Content starts

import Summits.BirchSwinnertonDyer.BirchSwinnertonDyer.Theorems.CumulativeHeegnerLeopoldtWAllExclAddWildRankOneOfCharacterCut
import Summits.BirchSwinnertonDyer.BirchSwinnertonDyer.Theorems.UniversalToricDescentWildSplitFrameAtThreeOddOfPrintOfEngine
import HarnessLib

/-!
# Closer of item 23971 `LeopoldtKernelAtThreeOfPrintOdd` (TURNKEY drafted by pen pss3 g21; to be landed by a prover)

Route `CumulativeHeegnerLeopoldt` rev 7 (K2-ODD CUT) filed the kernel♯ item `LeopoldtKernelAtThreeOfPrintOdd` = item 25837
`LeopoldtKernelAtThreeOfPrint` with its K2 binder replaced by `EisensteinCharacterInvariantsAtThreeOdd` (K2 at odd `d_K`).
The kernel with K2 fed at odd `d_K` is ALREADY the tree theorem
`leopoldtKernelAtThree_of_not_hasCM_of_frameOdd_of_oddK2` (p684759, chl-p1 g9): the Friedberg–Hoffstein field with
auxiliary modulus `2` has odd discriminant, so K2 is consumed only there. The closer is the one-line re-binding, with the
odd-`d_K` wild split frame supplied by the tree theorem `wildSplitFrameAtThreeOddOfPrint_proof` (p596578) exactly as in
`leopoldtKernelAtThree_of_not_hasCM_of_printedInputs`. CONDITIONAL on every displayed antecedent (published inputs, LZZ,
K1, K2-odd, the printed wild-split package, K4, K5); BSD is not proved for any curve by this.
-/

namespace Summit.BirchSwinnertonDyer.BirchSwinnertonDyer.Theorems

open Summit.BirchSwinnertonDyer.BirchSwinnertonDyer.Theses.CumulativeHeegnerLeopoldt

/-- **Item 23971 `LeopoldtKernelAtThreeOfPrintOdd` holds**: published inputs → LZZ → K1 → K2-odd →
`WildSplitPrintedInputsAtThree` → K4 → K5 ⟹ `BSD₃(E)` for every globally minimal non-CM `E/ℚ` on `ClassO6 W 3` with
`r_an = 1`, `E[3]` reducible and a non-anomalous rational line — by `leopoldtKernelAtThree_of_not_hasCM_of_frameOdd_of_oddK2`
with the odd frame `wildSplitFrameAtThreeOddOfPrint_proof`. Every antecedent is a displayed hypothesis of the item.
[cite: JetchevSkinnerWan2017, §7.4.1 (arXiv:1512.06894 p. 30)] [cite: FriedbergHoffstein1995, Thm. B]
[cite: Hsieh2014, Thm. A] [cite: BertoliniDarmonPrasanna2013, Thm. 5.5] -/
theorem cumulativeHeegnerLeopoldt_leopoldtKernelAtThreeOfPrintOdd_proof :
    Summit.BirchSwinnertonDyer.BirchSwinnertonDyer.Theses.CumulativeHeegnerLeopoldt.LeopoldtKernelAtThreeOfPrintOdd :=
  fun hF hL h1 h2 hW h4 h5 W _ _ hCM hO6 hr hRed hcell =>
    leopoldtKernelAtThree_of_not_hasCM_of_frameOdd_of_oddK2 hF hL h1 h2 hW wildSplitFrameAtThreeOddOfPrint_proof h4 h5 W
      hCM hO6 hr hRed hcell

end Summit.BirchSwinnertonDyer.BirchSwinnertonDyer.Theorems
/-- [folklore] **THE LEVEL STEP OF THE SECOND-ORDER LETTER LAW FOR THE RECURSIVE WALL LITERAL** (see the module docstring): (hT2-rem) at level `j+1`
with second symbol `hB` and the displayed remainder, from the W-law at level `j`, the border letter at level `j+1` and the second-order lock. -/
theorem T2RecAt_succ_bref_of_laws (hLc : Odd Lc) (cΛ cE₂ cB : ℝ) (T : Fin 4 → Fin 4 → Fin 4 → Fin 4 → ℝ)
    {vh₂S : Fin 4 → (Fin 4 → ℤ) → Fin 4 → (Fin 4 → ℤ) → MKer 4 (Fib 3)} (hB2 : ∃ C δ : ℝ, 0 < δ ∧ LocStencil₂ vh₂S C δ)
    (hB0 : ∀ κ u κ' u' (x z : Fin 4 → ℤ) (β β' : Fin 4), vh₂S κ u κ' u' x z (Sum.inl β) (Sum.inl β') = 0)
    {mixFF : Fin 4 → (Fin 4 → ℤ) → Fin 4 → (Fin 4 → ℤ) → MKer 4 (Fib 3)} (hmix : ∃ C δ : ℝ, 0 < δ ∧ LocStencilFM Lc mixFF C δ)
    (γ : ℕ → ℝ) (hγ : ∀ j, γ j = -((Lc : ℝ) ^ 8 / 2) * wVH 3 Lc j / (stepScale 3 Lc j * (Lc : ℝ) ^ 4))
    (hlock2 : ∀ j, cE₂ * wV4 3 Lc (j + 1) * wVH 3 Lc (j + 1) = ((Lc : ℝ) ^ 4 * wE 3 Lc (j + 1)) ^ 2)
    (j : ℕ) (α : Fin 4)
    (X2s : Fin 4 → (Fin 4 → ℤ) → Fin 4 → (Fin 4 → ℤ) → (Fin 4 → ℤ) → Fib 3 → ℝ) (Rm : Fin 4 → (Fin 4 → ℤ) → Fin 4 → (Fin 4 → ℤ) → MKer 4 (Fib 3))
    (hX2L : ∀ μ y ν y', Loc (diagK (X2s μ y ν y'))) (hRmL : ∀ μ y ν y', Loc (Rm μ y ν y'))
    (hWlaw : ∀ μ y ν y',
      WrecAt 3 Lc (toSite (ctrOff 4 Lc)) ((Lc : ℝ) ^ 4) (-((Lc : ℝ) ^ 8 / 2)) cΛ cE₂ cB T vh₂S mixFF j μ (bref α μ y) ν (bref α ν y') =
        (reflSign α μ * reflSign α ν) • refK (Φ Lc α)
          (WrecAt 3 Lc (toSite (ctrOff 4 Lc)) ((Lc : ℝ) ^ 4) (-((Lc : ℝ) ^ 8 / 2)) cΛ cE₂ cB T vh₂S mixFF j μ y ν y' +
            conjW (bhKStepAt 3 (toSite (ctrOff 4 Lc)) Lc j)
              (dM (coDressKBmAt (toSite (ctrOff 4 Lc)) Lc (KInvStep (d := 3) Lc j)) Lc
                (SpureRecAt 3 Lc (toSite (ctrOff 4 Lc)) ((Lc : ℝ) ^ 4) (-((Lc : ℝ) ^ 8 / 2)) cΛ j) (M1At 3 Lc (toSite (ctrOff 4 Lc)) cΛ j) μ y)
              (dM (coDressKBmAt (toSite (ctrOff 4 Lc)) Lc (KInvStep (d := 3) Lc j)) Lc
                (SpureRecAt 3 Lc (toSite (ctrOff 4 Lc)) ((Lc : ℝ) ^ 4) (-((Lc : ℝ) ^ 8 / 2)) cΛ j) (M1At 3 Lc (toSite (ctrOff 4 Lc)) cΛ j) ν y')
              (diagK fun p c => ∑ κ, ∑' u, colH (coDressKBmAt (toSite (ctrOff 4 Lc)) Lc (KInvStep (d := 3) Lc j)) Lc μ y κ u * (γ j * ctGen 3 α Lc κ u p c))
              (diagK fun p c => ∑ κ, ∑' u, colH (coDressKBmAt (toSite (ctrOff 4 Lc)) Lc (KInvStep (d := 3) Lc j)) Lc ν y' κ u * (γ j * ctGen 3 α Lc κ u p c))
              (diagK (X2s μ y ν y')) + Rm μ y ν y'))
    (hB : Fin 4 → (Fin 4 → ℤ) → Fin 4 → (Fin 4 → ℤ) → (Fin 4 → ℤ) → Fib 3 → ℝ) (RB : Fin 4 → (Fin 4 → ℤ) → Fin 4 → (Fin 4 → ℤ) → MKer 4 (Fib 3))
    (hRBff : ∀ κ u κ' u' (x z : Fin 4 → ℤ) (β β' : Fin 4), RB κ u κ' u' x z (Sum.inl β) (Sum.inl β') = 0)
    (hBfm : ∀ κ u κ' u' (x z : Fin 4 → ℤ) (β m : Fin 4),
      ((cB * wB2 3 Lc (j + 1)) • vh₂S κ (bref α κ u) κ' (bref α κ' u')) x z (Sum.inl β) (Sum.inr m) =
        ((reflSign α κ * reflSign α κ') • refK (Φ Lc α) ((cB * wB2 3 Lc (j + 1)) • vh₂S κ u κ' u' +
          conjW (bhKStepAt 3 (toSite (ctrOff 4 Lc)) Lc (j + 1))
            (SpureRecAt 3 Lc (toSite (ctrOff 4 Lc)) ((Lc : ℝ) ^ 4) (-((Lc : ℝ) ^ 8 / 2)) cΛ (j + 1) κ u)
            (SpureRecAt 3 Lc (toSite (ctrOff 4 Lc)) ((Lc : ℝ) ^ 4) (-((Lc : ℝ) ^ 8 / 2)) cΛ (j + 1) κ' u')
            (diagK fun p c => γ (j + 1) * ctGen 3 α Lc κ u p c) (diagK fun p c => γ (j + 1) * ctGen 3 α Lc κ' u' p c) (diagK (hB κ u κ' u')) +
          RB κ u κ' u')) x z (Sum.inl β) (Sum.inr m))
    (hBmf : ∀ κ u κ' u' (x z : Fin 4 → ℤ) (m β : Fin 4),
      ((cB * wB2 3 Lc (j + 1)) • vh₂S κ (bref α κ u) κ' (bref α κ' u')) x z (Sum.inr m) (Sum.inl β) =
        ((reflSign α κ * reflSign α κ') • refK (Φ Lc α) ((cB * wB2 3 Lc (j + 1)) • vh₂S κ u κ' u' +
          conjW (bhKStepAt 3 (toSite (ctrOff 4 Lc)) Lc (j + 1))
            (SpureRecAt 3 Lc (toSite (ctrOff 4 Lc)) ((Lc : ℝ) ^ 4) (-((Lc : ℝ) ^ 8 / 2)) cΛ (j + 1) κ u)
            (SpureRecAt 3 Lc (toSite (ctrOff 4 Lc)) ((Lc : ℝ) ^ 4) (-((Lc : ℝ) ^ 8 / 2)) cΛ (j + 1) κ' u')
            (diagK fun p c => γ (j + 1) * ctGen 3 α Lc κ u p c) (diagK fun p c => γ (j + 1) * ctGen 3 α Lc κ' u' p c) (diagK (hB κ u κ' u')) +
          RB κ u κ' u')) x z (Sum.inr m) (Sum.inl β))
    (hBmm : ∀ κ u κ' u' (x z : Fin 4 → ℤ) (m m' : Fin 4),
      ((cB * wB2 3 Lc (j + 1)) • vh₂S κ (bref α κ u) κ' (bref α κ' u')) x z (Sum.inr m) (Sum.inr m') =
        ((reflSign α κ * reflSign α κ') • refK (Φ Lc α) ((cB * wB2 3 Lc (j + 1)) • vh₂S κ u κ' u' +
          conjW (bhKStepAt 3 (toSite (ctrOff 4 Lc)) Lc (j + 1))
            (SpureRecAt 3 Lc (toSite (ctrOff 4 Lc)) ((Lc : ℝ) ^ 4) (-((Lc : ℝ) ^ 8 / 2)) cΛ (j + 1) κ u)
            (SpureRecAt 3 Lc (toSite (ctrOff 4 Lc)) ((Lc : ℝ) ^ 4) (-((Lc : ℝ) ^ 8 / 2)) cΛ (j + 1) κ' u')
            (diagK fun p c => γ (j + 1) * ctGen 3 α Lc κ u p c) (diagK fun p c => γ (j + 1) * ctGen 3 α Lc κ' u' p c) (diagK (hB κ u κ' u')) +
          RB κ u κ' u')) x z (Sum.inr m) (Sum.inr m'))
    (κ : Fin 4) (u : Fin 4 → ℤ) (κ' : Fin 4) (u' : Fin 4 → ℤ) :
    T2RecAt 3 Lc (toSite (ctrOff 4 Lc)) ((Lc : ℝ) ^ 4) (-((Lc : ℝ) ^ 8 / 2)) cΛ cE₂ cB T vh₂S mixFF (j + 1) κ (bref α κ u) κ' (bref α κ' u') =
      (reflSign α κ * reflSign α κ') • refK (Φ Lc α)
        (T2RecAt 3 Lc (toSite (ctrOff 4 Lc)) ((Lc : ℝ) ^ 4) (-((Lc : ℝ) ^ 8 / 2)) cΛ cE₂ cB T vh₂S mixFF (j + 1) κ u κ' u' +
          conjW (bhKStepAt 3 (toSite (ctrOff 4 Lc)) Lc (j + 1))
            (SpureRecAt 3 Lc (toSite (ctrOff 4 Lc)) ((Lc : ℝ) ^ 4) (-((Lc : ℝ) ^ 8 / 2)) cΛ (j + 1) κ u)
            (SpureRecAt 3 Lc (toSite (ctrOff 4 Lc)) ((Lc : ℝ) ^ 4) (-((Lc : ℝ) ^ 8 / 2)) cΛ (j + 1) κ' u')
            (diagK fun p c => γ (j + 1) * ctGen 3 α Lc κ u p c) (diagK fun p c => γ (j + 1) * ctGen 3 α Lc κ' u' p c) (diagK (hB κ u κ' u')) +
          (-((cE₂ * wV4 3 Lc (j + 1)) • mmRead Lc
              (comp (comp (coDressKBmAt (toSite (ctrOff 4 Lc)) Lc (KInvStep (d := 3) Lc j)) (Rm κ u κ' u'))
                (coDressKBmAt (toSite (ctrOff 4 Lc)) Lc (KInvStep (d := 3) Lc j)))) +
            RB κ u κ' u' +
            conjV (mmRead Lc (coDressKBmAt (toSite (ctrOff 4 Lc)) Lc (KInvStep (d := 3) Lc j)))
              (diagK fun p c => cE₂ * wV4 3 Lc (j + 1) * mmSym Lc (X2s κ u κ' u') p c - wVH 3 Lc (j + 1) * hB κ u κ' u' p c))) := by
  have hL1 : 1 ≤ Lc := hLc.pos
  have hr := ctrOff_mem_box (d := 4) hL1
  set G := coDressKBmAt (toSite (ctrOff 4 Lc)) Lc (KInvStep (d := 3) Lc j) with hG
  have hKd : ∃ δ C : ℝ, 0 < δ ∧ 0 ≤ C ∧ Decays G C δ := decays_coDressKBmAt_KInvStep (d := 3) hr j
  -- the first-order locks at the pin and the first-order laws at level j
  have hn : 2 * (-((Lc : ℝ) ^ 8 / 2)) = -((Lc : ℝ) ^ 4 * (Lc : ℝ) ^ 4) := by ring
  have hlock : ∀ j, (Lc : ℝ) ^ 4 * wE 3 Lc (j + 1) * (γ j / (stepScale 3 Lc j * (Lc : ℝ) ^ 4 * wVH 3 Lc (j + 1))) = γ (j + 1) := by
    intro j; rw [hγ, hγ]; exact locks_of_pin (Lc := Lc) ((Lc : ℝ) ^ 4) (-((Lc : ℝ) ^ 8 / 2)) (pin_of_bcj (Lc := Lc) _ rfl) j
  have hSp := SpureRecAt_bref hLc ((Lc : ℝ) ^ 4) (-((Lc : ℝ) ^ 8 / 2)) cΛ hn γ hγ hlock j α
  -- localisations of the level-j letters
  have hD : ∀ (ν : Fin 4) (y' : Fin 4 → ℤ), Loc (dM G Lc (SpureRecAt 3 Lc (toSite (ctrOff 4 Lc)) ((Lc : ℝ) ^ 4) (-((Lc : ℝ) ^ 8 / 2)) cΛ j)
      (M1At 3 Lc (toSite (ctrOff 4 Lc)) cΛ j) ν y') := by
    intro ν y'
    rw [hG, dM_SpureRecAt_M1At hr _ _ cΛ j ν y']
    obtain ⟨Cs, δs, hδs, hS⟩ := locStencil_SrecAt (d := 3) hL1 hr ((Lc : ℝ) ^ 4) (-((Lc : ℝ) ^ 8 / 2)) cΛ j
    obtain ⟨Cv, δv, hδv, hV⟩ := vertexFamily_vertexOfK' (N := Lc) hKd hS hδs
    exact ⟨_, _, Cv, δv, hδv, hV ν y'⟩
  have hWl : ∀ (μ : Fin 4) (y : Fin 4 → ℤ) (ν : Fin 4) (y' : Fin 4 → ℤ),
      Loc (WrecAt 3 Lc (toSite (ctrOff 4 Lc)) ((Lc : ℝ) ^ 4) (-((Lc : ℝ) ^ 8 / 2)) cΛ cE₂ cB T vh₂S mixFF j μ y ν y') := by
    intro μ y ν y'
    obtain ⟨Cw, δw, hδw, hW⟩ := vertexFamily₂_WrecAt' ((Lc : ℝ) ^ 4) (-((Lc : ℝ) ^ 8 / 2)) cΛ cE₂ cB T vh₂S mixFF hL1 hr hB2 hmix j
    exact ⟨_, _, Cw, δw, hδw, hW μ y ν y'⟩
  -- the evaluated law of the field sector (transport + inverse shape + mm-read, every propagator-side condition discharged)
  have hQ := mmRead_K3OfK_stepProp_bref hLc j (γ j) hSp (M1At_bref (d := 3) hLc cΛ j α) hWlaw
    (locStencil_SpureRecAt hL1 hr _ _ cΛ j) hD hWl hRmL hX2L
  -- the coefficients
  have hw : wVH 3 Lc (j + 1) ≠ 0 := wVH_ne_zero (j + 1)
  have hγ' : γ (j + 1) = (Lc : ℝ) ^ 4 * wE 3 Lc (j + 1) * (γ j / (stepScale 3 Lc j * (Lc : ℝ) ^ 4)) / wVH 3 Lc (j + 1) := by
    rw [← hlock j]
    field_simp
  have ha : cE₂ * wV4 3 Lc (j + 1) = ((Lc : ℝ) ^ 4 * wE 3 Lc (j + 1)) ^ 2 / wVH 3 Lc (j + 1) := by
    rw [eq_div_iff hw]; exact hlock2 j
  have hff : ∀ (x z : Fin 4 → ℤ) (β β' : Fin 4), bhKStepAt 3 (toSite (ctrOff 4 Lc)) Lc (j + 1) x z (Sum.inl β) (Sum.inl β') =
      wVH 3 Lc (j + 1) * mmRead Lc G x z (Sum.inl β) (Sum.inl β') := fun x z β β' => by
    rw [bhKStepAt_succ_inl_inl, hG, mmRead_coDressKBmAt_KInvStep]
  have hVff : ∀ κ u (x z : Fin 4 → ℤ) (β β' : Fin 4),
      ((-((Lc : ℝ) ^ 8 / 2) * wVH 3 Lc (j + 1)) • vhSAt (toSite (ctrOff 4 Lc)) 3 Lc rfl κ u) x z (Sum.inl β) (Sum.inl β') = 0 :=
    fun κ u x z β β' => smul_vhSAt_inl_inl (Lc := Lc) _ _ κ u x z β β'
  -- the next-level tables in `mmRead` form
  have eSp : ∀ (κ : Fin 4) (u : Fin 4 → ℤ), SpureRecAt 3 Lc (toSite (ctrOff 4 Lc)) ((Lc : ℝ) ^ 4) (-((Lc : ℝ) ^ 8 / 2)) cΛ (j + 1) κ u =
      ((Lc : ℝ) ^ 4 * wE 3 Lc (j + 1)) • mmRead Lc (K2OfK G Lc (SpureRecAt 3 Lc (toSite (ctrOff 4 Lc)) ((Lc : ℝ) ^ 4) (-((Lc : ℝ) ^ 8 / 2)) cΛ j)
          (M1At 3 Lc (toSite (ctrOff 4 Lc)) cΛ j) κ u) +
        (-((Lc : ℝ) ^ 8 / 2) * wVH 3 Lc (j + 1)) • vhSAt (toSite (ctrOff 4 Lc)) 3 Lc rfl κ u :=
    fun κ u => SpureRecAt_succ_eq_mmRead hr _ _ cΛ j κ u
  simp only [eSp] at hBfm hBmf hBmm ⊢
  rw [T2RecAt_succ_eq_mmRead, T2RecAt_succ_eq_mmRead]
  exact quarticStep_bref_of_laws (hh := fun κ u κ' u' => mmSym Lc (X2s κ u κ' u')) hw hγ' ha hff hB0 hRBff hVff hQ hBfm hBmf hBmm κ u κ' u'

Content ends

From the listing above, repeat exactly the lines starting at the line that includes "have hr := ctrOff_mem_box (d := 4) hL1" and ending at the line that includes "have hw : wVH", with nothing outside that span.

> **Response below**
  have hr := ctrOff_mem_box (d := 4) hL1
  set G := coDressKBmAt (toSite (ctrOff 4 Lc)) Lc (KInvStep (d := 3) Lc j) with hG
  have hKd : ∃ δ C : ℝ, 0 < δ ∧ 0 ≤ C ∧ Decays G C δ := decays_coDressKBmAt_KInvStep (d := 3) hr j
  -- the first-order locks at the pin and the first-order laws at level j
  have hn : 2 * (-((Lc : ℝ) ^ 8 / 2)) = -((Lc : ℝ) ^ 4 * (Lc : ℝ) ^ 4) := by ring
  have hlock : ∀ j, (Lc : ℝ) ^ 4 * wE 3 Lc (j + 1) * (γ j / (stepScale 3 Lc j * (Lc : ℝ) ^ 4 * wVH 3 Lc (j + 1))) = γ (j + 1) := by
    intro j; rw [hγ, hγ]; exact locks_of_pin (Lc := Lc) ((Lc : ℝ) ^ 4) (-((Lc : ℝ) ^ 8 / 2)) (pin_of_bcj (Lc := Lc) _ rfl) j
  have hSp := SpureRecAt_bref hLc ((Lc : ℝ) ^ 4) (-((Lc : ℝ) ^ 8 / 2)) cΛ hn γ hγ hlock j α
  -- localisations of the level-j letters
  have hD : ∀ (ν : Fin 4) (y' : Fin 4 → ℤ), Loc (dM G Lc (SpureRecAt 3 Lc (toSite (ctrOff 4 Lc)) ((Lc : ℝ) ^ 4) (-((Lc : ℝ) ^ 8 / 2)) cΛ j)
      (M1At 3 Lc (toSite (ctrOff 4 Lc)) cΛ j) ν y') := by
    intro ν y'
    rw [hG, dM_SpureRecAt_M1At hr _ _ cΛ j ν y']
    obtain ⟨Cs, δs, hδs, hS⟩ := locStencil_SrecAt (d := 3) hL1 hr ((Lc : ℝ) ^ 4) (-((Lc : ℝ) ^ 8 / 2)) cΛ j
    obtain ⟨Cv, δv, hδv, hV⟩ := vertexFamily_vertexOfK' (N := Lc) hKd hS hδs
    exact ⟨_, _, Cv, δv, hδv, hV ν y'⟩
  have hWl : ∀ (μ : Fin 4) (y : Fin 4 → ℤ) (ν : Fin 4) (y' : Fin 4 → ℤ),
      Loc (WrecAt 3 Lc (toSite (ctrOff 4 Lc)) ((Lc : ℝ) ^ 4) (-((Lc : ℝ) ^ 8 / 2)) cΛ cE₂ cB T vh₂S mixFF j μ y ν y') := by
    intro μ y ν y'
    obtain ⟨Cw, δw, hδw, hW⟩ := vertexFamily₂_WrecAt' ((Lc : ℝ) ^ 4) (-((Lc : ℝ) ^ 8 / 2)) cΛ cE₂ cB T vh₂S mixFF hL1 hr hB2 hmix j
    exact ⟨_, _, Cw, δw, hδw, hW μ y ν y'⟩
  -- the evaluated law of the field sector (transport + inverse shape + mm-read, every propagator-side condition discharged)
  have hQ := mmRead_K3OfK_stepProp_bref hLc j (γ j) hSp (M1At_bref (d := 3) hLc cΛ j α) hWlaw
    (locStencil_SpureRecAt hL1 hr _ _ cΛ j) hD hWl hRmL hX2L
  -- the coefficients
  have hw : wVH 3 Lc (j + 1) ≠ 0 := wVH_ne_zero (j + 1)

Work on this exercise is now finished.